Saved entries
──────────
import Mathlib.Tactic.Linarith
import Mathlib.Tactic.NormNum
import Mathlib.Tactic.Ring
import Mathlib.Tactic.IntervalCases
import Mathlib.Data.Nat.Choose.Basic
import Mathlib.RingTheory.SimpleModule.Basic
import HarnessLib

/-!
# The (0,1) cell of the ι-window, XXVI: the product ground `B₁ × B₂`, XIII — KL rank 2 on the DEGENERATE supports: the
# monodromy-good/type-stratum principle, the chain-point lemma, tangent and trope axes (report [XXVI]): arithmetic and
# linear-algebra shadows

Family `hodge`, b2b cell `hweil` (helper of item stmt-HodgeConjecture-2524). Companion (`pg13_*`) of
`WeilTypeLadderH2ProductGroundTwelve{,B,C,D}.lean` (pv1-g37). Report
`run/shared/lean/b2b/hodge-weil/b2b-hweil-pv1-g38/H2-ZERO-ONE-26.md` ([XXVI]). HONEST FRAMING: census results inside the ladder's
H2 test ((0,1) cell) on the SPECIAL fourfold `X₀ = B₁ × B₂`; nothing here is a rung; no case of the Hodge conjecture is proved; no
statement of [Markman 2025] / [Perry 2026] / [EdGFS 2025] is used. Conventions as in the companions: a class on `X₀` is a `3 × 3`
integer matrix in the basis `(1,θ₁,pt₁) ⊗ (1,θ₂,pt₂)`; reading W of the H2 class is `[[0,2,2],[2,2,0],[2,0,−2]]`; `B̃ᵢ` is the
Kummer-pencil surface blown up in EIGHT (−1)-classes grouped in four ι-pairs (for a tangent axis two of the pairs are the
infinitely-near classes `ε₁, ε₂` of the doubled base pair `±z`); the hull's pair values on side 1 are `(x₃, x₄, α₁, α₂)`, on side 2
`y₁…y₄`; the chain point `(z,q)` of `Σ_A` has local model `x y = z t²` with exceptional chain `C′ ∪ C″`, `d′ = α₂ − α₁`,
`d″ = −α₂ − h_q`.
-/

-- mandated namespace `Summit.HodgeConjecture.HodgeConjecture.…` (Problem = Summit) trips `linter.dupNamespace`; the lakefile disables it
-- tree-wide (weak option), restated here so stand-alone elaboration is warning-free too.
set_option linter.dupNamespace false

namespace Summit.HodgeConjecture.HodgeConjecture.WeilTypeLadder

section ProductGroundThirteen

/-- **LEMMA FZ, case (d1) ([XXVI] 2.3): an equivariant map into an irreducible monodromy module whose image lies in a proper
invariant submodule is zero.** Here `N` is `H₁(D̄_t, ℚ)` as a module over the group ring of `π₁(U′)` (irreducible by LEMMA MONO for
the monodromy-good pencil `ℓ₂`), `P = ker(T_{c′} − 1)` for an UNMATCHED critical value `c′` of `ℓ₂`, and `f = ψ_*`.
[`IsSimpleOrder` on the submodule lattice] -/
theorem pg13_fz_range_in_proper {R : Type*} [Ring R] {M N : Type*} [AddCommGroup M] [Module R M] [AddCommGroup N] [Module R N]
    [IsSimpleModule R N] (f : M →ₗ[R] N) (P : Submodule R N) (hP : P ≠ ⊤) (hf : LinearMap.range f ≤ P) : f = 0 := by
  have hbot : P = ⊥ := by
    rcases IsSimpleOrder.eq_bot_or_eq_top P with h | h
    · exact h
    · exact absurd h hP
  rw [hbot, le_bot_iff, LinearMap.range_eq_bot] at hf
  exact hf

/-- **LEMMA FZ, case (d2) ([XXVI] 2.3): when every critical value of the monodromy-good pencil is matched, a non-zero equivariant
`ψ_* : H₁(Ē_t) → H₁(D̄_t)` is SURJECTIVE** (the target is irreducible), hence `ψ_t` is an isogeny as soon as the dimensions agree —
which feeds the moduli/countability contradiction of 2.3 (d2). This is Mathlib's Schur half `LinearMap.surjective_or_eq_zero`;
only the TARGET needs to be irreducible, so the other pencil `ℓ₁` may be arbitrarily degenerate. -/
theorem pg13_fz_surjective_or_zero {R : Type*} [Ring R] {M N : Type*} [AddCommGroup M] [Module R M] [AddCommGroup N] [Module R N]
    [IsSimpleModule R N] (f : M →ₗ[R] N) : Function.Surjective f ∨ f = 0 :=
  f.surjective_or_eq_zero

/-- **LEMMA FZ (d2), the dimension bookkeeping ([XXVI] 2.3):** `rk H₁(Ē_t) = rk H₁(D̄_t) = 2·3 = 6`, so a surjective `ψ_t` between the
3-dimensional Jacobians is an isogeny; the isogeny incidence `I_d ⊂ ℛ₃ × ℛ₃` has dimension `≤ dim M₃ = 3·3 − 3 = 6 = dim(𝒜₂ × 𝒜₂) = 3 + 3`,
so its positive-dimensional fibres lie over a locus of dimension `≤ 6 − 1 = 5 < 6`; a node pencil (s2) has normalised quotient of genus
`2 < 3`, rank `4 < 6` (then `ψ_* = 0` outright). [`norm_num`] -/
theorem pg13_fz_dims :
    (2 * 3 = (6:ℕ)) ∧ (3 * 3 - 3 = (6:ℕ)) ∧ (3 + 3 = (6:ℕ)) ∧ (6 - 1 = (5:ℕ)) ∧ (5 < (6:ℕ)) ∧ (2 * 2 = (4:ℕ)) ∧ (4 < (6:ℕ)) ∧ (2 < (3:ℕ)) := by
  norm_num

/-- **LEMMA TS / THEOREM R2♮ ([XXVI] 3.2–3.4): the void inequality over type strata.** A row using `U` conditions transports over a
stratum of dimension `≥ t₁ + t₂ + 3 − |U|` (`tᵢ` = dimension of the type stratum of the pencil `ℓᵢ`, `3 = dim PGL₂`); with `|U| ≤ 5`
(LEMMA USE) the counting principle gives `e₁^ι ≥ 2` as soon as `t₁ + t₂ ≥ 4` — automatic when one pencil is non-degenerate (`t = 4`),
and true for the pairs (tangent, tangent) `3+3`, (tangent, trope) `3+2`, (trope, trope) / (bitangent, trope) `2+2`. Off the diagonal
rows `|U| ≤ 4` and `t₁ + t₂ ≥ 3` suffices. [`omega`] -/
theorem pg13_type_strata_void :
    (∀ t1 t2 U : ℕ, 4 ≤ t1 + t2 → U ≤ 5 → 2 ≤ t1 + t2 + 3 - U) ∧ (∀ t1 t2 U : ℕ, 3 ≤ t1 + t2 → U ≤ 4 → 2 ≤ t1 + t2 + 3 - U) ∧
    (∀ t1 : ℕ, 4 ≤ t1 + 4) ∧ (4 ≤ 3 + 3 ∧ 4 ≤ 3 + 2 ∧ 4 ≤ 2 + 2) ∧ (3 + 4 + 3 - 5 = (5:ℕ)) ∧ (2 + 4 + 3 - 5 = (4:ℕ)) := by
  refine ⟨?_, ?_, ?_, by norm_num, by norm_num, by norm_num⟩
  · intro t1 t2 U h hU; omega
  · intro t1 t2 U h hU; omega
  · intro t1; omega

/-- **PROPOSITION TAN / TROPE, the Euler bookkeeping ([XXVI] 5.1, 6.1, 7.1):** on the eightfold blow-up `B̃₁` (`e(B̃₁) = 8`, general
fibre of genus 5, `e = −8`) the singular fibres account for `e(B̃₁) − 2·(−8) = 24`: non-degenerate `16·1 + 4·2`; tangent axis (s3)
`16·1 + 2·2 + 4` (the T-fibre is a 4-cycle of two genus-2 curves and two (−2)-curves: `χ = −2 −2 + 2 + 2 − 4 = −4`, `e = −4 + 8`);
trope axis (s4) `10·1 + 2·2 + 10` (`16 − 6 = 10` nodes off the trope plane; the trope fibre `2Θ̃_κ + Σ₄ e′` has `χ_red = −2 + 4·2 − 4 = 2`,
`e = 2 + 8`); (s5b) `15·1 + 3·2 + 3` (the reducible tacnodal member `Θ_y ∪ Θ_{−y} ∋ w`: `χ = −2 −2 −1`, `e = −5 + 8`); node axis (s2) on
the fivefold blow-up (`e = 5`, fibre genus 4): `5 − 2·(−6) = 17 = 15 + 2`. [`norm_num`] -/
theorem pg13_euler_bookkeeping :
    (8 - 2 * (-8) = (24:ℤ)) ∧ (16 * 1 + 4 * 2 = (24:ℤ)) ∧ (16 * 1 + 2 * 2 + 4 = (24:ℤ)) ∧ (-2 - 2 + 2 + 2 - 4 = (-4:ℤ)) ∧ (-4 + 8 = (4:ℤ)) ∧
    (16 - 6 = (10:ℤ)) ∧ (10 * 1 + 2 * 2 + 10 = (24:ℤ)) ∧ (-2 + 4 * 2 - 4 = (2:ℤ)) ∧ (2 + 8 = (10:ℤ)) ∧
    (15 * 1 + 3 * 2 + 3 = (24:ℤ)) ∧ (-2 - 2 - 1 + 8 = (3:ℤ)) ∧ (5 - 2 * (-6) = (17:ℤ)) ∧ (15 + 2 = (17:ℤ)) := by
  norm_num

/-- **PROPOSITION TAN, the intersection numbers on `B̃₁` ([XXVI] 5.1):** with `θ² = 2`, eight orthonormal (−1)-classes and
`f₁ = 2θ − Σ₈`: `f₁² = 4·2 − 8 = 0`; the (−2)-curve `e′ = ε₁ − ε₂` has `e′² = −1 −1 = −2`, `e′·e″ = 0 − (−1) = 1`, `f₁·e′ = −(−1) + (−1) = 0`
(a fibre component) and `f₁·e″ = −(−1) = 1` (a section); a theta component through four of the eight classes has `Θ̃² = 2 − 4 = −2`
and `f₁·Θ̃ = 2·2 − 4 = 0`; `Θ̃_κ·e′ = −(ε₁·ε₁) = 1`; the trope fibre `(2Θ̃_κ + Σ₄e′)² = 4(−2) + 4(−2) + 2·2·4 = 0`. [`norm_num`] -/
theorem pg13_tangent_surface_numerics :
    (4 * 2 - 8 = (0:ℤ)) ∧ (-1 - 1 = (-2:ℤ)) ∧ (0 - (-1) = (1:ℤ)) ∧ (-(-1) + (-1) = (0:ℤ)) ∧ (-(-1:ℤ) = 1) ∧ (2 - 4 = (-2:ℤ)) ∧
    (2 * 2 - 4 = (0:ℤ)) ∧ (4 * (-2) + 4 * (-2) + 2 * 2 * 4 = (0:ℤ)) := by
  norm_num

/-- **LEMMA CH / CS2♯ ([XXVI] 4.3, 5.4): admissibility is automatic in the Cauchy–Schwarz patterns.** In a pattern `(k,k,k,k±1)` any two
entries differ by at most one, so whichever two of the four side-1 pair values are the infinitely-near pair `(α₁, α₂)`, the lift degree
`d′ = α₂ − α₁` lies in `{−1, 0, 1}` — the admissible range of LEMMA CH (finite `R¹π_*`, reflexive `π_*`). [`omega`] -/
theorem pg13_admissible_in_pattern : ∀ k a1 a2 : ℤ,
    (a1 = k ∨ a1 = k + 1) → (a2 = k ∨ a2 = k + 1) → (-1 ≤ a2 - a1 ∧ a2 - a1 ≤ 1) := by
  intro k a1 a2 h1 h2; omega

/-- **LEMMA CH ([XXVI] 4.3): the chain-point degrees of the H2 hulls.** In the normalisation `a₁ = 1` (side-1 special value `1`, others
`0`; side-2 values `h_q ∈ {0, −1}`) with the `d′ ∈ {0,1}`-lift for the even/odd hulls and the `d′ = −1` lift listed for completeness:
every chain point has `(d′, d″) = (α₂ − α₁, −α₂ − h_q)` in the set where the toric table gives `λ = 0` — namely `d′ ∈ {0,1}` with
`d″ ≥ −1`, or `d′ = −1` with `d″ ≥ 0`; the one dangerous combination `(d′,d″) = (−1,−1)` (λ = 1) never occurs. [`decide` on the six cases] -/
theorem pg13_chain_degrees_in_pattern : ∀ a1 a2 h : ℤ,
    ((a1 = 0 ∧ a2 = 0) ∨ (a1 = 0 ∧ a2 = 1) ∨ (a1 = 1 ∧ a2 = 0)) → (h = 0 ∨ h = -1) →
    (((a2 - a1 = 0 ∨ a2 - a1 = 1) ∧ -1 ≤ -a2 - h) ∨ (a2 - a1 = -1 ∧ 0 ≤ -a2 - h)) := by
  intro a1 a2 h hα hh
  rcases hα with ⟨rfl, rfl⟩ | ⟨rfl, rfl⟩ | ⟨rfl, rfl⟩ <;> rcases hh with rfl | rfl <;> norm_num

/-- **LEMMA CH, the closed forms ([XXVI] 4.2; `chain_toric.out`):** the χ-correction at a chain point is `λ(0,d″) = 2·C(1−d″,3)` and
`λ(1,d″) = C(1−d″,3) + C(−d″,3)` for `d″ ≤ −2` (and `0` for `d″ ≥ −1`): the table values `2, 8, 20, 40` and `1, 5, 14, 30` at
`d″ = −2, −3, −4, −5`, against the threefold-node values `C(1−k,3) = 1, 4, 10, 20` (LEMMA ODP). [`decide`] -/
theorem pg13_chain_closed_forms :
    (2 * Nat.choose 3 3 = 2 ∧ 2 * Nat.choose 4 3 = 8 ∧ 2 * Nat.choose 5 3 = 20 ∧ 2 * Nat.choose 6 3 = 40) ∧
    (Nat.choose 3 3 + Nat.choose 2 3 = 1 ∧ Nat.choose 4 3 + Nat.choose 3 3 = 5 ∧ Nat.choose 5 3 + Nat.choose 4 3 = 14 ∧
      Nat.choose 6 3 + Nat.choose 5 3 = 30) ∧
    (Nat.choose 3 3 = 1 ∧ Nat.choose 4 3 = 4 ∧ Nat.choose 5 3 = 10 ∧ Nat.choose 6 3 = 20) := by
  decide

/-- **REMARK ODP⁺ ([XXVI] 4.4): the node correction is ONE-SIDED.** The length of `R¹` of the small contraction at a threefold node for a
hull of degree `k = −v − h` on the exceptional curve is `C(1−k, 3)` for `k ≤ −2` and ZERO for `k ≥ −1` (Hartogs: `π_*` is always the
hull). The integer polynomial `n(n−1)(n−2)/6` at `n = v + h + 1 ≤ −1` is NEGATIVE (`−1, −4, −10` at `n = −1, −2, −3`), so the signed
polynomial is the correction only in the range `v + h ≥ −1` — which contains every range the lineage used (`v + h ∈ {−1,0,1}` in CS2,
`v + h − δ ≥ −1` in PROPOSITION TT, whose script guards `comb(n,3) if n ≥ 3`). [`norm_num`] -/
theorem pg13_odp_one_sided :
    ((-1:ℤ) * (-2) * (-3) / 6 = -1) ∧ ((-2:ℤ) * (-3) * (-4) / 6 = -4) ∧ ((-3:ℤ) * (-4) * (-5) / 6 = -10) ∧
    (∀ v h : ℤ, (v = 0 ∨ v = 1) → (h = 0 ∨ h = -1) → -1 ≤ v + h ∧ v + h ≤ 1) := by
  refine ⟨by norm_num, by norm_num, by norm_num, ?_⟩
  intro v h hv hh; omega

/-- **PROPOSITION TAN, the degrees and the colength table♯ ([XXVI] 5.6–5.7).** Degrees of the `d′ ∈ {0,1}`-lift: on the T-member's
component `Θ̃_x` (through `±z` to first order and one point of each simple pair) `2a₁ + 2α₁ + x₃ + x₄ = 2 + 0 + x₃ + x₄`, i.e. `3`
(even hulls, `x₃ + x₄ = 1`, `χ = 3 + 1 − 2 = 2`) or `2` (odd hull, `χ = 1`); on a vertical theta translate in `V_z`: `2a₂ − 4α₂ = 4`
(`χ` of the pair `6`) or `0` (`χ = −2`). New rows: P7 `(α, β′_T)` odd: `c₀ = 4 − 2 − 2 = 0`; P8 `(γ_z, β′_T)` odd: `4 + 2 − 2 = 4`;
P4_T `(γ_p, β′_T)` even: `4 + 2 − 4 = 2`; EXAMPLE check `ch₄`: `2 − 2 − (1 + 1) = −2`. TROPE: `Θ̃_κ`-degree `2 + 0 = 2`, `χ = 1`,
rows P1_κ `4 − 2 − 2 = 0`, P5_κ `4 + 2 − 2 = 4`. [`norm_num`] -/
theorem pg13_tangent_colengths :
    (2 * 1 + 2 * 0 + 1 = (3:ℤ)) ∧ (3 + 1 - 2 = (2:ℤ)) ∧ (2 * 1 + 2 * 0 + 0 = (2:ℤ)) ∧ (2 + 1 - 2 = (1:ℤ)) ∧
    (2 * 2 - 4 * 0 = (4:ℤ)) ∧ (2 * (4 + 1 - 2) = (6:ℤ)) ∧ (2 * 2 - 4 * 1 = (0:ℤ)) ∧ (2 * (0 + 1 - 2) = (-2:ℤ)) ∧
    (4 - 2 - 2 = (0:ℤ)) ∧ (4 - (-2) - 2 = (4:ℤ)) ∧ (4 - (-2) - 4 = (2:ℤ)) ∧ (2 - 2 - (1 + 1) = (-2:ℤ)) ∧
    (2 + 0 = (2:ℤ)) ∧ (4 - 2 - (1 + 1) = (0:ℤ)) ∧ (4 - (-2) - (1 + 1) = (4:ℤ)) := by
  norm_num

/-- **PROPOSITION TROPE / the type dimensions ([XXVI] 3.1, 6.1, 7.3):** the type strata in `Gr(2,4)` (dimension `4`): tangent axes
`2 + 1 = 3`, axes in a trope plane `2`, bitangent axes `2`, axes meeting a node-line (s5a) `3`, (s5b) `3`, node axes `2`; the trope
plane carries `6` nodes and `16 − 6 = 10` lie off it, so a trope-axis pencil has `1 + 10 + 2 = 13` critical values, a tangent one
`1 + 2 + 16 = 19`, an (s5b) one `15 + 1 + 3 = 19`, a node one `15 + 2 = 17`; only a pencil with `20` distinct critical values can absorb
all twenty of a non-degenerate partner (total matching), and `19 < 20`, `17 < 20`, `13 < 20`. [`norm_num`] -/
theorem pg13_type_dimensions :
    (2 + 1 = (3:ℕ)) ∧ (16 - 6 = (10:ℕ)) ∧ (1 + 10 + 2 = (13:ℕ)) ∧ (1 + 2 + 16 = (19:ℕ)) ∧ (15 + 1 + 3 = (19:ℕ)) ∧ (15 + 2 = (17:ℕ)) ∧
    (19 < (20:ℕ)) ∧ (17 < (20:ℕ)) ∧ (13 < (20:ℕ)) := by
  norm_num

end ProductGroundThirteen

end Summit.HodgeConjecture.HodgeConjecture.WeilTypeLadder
──────────
■ **EXERCISE**:
Above are the entries. Copy exactly the part that opens with the line containing "(2 + 0 = (2:ℤ)) ∧ (4" and closes with the line containing "a trope plane", and no more.

■ **RESPONSE TO THE EXERCISE**:
    (2 + 0 = (2:ℤ)) ∧ (4 - 2 - (1 + 1) = (0:ℤ)) ∧ (4 - (-2) - (1 + 1) = (4:ℤ)) := by
  norm_num

/-- **PROPOSITION TROPE / the type dimensions ([XXVI] 3.1, 6.1, 7.3):** the type strata in `Gr(2,4)` (dimension `4`): tangent axes
`2 + 1 = 3`, axes in a trope plane `2`, bitangent axes `2`, axes meeting a node-line (s5a) `3`, (s5b) `3`, node axes `2`; the trope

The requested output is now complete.